Work required -> Range to output from the entries below: the line containing "theorem compl_subset_obstacle (η" through the line containing "tube). [folklore] -/". Set it down exactly, ends included, nothing else.

The records ->
────

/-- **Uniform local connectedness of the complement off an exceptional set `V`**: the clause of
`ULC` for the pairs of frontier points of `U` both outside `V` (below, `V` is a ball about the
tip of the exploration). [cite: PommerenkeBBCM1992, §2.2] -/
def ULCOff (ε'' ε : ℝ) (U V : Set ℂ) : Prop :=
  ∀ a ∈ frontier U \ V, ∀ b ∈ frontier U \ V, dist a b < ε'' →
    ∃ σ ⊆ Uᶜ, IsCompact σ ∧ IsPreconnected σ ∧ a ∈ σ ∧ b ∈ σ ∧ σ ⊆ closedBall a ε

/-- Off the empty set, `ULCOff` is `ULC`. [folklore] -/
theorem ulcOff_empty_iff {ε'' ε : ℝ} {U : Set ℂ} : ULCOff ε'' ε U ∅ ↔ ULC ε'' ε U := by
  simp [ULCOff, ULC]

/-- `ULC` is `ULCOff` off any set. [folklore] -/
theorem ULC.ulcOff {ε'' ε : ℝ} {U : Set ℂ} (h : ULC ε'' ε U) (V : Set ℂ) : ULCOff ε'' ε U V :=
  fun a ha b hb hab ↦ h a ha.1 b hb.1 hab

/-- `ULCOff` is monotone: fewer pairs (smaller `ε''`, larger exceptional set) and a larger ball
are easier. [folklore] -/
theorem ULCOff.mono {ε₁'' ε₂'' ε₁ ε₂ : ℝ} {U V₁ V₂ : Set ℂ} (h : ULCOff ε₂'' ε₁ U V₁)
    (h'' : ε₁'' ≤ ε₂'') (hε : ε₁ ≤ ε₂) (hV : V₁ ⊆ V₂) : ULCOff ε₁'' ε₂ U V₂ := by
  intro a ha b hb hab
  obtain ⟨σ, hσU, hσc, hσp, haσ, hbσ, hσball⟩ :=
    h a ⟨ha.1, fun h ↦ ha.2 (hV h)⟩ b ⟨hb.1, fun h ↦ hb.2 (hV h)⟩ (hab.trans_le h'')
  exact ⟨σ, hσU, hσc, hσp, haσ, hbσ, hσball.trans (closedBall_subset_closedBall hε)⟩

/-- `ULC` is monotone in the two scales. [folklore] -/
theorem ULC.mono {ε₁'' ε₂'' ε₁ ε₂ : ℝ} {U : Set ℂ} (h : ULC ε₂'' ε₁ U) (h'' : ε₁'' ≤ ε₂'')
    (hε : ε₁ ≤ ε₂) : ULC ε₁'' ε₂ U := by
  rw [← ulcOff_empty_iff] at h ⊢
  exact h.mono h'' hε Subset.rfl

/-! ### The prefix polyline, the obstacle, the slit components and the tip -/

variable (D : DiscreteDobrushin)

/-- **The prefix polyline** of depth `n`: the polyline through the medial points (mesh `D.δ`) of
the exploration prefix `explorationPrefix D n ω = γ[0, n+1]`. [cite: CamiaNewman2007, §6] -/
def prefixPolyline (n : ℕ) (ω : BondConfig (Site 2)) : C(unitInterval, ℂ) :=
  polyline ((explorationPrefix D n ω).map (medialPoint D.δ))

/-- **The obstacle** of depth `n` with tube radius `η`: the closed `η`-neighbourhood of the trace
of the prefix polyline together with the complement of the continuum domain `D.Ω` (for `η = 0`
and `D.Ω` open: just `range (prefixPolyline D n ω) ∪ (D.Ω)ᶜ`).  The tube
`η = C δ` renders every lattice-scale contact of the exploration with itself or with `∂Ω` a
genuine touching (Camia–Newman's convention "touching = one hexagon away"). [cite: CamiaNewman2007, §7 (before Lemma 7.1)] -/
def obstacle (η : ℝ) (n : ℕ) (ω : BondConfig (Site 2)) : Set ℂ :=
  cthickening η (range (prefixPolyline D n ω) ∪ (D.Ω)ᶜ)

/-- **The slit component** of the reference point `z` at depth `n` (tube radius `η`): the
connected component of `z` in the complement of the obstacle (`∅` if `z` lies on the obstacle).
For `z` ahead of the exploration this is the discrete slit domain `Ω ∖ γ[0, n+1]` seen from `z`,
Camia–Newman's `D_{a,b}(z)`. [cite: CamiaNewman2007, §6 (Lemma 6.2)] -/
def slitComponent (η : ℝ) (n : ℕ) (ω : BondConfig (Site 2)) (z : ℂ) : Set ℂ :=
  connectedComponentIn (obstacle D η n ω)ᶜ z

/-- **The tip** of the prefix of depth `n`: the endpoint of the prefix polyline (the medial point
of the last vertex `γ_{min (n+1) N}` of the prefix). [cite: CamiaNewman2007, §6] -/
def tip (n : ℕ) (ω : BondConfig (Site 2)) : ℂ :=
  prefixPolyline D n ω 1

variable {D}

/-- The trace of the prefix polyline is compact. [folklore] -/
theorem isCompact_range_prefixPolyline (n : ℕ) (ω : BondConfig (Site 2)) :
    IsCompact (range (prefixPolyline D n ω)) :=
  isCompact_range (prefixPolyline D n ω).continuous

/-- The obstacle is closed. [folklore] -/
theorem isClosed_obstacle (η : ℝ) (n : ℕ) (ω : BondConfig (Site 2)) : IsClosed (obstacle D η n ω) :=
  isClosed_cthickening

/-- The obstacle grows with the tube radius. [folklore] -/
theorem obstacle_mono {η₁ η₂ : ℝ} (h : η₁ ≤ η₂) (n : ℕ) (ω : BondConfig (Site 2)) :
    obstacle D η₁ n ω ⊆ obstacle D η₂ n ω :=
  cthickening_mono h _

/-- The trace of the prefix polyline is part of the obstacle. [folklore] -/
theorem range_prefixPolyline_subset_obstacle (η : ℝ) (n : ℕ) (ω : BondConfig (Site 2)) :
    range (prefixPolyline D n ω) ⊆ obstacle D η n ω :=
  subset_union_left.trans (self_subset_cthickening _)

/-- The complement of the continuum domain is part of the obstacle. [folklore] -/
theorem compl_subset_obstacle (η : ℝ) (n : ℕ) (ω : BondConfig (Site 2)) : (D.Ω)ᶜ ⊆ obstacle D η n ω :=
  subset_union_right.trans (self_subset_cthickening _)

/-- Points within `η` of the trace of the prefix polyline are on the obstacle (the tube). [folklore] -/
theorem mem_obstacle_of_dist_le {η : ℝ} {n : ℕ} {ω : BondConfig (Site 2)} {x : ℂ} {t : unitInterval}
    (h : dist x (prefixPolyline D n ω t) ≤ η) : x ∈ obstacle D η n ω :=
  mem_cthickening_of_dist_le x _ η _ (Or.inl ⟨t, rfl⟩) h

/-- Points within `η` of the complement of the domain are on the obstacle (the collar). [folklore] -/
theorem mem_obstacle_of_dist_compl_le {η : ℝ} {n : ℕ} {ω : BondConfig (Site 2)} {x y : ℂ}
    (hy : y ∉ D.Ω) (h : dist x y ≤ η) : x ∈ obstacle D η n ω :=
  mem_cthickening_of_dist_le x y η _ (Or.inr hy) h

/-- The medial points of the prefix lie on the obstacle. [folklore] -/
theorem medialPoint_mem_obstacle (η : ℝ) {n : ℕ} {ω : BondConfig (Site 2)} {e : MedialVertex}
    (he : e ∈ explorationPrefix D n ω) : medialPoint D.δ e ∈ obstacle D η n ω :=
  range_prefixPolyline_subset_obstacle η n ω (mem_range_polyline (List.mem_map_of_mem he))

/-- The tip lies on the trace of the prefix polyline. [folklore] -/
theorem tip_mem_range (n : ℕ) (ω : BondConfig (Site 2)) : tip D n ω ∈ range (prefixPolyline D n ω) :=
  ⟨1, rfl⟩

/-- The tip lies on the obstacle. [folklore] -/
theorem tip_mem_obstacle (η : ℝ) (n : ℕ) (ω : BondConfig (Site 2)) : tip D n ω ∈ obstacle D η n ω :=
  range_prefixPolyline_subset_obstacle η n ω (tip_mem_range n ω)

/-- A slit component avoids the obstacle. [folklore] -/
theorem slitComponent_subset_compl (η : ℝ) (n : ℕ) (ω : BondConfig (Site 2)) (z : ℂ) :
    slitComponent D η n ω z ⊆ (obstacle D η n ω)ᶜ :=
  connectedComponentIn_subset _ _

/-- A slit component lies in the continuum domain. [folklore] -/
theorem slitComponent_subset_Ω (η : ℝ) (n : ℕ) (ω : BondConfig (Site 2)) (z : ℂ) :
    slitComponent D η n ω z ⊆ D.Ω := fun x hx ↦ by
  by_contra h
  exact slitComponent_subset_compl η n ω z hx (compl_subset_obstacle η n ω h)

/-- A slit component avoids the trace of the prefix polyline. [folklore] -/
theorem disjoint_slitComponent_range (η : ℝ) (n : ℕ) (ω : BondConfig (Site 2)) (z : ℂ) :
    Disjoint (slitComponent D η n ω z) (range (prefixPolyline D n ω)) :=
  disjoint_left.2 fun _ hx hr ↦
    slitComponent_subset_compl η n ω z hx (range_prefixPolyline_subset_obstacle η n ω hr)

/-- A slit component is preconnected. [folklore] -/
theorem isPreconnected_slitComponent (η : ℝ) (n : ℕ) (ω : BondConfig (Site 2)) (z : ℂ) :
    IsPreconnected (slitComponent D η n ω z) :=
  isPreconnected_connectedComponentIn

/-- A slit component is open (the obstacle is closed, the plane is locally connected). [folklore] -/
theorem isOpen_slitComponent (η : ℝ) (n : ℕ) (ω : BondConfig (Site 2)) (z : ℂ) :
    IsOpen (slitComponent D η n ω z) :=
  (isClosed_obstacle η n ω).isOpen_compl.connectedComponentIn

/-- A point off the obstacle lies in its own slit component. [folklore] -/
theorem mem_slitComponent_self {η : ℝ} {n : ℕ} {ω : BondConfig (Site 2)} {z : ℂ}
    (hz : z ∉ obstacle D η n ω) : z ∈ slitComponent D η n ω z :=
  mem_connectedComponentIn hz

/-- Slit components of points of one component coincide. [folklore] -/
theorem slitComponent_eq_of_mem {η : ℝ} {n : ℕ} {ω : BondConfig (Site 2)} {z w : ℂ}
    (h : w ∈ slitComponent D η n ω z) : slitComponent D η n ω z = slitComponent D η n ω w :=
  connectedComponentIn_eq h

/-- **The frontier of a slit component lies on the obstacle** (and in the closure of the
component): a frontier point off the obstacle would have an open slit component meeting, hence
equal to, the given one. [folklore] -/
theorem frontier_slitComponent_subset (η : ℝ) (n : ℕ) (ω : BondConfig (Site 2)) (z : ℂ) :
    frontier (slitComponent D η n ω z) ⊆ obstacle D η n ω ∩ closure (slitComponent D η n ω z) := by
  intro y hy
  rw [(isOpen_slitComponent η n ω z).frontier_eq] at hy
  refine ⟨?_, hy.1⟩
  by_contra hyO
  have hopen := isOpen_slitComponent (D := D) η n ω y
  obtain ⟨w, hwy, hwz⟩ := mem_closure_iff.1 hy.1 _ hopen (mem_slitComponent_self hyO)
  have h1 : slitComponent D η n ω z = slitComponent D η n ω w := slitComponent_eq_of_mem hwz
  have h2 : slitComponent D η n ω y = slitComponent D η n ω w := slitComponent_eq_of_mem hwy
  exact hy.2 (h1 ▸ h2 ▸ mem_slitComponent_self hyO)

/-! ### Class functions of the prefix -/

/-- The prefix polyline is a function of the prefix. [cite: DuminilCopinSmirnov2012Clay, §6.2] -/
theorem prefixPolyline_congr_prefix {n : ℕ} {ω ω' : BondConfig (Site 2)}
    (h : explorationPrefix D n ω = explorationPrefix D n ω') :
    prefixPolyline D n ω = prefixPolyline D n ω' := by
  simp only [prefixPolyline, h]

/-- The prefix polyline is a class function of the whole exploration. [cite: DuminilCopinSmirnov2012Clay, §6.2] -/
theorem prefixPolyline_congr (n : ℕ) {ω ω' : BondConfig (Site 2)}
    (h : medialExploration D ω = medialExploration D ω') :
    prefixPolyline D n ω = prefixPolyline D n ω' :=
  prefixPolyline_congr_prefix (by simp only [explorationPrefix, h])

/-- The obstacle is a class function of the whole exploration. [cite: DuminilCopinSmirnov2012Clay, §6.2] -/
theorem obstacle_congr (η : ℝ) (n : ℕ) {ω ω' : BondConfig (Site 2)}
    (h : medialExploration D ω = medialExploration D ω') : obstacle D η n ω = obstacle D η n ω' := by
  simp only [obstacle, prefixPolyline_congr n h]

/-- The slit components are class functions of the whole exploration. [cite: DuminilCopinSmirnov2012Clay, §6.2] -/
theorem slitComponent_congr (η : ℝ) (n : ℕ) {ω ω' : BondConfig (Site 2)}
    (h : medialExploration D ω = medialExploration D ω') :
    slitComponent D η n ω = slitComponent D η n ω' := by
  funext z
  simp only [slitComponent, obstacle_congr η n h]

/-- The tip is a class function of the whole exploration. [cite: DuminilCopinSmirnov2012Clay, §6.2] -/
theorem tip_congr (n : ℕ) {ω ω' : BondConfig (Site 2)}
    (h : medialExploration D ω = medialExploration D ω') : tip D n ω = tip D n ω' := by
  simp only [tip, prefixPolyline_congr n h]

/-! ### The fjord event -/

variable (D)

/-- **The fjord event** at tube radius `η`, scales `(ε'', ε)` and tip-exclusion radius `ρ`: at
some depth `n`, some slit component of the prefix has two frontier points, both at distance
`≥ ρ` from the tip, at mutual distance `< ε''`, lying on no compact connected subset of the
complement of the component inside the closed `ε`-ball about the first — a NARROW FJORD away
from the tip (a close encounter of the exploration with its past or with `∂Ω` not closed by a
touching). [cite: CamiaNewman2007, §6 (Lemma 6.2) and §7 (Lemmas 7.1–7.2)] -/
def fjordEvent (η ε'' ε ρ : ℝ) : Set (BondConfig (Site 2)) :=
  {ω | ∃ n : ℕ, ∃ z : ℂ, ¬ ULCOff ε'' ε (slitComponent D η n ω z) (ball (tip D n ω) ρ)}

────

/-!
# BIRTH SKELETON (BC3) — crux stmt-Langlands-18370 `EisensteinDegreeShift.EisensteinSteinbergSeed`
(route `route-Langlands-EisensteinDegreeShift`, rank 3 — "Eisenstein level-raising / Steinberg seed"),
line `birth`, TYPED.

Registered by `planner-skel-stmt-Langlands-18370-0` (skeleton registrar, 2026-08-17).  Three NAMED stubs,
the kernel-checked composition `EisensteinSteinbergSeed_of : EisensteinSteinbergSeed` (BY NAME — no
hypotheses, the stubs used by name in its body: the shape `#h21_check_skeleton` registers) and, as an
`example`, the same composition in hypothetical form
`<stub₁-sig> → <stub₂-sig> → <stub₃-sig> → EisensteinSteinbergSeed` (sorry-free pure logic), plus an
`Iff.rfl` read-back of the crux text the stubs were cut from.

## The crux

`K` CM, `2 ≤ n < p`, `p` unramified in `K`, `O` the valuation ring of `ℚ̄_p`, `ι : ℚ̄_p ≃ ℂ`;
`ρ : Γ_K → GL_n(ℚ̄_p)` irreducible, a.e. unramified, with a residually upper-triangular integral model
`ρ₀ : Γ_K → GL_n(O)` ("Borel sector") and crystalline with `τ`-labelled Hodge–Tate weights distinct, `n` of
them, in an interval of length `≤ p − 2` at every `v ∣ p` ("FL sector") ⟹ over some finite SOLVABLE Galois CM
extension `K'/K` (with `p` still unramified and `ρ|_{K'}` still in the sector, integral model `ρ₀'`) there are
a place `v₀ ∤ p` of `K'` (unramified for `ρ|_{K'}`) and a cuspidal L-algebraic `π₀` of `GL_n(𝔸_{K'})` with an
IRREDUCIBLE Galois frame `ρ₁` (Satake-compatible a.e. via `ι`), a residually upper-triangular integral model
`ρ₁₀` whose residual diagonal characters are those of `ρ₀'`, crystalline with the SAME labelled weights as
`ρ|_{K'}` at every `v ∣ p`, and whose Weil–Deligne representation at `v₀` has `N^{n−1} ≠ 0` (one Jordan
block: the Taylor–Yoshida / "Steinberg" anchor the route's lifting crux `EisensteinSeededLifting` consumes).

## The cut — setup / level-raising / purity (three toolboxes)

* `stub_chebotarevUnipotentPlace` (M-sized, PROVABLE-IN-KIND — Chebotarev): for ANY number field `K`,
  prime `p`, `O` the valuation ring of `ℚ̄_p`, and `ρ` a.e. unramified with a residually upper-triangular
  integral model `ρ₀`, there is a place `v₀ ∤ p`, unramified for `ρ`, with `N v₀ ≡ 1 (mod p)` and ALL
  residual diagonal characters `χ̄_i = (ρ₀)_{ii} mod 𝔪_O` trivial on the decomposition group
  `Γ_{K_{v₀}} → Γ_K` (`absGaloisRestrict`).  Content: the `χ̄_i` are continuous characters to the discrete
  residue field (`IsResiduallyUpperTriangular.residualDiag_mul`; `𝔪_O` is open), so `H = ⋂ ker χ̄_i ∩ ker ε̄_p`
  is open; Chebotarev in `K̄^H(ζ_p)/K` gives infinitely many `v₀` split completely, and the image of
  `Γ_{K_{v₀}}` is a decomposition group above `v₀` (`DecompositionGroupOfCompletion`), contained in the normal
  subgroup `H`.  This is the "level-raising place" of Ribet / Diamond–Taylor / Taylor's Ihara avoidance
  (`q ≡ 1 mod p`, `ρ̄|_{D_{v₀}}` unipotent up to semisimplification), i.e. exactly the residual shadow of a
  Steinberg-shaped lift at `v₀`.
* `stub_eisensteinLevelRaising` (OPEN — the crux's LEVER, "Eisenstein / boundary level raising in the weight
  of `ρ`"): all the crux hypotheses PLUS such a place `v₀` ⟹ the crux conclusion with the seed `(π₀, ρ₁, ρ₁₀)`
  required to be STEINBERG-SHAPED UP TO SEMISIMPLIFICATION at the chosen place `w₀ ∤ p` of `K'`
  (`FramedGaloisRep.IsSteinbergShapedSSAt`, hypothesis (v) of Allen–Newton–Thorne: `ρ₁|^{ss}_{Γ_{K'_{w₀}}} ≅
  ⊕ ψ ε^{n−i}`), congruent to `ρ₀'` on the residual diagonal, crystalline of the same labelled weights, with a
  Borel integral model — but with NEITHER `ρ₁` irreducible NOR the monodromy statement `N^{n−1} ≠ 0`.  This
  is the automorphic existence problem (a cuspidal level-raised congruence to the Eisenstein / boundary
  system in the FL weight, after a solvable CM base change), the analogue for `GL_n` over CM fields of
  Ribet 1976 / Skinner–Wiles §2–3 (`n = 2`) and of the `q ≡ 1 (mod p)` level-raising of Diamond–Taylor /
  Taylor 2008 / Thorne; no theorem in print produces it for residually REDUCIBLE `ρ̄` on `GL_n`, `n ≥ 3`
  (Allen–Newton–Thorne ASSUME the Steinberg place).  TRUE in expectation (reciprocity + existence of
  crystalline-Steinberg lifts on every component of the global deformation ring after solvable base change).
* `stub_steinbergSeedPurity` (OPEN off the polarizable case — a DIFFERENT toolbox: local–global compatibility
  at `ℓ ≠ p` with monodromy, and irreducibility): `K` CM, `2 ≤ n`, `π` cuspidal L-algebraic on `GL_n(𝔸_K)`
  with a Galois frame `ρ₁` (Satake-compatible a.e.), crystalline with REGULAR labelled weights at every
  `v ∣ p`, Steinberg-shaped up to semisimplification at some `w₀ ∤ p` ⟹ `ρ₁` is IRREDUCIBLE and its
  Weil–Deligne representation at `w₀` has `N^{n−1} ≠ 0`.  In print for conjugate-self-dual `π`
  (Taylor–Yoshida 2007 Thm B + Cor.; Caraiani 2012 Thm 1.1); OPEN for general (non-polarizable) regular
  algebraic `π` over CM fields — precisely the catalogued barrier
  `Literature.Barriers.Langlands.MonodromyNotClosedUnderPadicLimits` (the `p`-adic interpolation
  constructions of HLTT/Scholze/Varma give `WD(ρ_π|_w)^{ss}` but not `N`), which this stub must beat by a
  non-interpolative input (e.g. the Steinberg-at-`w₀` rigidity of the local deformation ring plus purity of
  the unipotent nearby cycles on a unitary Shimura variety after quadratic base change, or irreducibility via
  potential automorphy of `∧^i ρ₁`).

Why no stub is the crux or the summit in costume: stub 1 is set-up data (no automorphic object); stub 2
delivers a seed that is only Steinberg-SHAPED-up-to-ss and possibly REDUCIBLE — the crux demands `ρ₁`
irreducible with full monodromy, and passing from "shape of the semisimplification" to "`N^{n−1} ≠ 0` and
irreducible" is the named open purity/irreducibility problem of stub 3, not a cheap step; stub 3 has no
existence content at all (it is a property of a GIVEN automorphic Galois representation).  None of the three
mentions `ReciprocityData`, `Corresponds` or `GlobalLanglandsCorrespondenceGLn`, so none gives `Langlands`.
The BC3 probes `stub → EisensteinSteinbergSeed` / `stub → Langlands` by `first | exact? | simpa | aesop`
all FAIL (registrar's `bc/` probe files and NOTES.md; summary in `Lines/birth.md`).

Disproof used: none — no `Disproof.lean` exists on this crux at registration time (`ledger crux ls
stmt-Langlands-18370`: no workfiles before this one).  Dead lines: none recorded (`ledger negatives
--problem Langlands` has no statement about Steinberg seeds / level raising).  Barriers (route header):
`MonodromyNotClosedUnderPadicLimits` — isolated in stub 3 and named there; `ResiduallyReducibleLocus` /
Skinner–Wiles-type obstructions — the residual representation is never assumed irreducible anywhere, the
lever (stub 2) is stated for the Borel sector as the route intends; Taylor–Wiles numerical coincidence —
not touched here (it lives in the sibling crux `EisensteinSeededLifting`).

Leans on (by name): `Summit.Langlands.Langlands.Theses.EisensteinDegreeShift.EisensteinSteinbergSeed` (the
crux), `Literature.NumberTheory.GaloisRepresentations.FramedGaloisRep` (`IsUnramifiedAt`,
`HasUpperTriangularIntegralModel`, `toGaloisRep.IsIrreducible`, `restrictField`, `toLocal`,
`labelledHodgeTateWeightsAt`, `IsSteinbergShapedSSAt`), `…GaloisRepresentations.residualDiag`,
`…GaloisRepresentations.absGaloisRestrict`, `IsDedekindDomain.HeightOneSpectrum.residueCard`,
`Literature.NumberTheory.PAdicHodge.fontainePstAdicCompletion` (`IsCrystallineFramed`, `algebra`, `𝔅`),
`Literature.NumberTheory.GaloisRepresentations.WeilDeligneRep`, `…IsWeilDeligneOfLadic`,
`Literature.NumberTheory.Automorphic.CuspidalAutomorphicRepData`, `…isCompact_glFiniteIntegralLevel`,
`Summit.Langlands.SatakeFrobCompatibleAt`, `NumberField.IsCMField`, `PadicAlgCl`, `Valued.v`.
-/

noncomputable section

────

Answer space ->
theorem compl_subset_obstacle (η : ℝ) (n : ℕ) (ω : BondConfig (Site 2)) : (D.Ω)ᶜ ⊆ obstacle D η n ω :=
  subset_union_right.trans (self_subset_cthickening _)

/-- Points within `η` of the trace of the prefix polyline are on the obstacle (the tube). [folklore] -/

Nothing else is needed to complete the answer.